MATERIAL FOR THIS TASK below:

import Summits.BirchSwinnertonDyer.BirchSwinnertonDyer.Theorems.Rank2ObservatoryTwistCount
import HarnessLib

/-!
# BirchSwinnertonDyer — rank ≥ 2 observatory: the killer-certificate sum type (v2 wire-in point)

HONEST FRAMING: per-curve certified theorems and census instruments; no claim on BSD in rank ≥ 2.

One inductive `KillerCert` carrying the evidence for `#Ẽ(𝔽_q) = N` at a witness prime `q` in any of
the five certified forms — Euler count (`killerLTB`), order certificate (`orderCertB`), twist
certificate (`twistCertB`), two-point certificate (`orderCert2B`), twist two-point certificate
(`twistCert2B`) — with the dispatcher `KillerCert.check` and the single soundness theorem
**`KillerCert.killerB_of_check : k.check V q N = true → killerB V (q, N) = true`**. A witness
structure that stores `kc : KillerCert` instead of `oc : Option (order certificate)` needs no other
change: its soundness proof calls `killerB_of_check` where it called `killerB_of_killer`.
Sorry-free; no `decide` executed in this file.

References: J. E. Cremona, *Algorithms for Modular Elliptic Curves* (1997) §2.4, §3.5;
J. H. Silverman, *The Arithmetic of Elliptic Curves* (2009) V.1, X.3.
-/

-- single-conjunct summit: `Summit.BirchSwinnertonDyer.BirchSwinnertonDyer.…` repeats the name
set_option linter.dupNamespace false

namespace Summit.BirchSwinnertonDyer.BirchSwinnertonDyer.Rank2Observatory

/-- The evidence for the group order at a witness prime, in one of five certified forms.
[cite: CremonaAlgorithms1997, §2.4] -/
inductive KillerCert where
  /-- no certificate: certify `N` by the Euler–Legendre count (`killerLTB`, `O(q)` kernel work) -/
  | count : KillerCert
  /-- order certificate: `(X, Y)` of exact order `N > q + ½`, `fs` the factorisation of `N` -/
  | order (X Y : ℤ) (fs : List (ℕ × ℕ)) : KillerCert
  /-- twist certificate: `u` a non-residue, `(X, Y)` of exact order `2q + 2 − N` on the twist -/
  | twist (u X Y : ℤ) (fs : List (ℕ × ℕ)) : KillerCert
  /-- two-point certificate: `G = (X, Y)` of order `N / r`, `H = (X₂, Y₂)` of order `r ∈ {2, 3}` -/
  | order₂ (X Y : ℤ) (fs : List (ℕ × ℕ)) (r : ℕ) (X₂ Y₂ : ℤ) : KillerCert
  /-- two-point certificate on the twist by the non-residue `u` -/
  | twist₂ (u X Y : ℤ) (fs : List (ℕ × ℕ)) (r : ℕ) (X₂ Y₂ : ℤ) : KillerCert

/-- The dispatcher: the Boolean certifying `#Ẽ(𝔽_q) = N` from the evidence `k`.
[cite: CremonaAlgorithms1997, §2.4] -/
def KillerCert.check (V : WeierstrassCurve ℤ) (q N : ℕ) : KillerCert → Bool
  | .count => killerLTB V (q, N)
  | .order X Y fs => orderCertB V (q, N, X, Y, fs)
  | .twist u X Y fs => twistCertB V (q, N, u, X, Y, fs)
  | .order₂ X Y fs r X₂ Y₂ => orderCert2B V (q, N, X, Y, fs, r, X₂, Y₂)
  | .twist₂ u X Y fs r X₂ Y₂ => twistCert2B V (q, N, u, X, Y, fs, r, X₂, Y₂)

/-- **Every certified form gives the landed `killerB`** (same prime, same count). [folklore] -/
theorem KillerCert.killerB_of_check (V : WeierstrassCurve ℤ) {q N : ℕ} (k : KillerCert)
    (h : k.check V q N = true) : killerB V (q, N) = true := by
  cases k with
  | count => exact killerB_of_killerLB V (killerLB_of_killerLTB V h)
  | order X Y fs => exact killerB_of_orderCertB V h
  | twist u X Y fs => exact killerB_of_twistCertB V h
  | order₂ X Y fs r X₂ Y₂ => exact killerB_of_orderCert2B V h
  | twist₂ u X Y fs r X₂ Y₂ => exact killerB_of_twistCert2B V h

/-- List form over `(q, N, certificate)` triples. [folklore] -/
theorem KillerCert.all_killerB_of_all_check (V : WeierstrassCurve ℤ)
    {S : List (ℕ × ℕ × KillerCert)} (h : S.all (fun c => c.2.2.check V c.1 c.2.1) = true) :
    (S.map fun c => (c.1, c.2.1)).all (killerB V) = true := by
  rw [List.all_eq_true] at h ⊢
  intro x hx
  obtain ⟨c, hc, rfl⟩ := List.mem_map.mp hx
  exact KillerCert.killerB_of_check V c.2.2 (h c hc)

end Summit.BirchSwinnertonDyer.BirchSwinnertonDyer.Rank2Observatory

End of MATERIAL FOR THIS TASK.

* [WHAT THE TASK REQUIRES] The result should be every line that contains "forms", copied from the entries.

* [ANSWER]
the five certified forms — Euler count (`killerLTB`), order certificate (`orderCertB`), twist
/-- The evidence for the group order at a witness prime, in one of five certified forms.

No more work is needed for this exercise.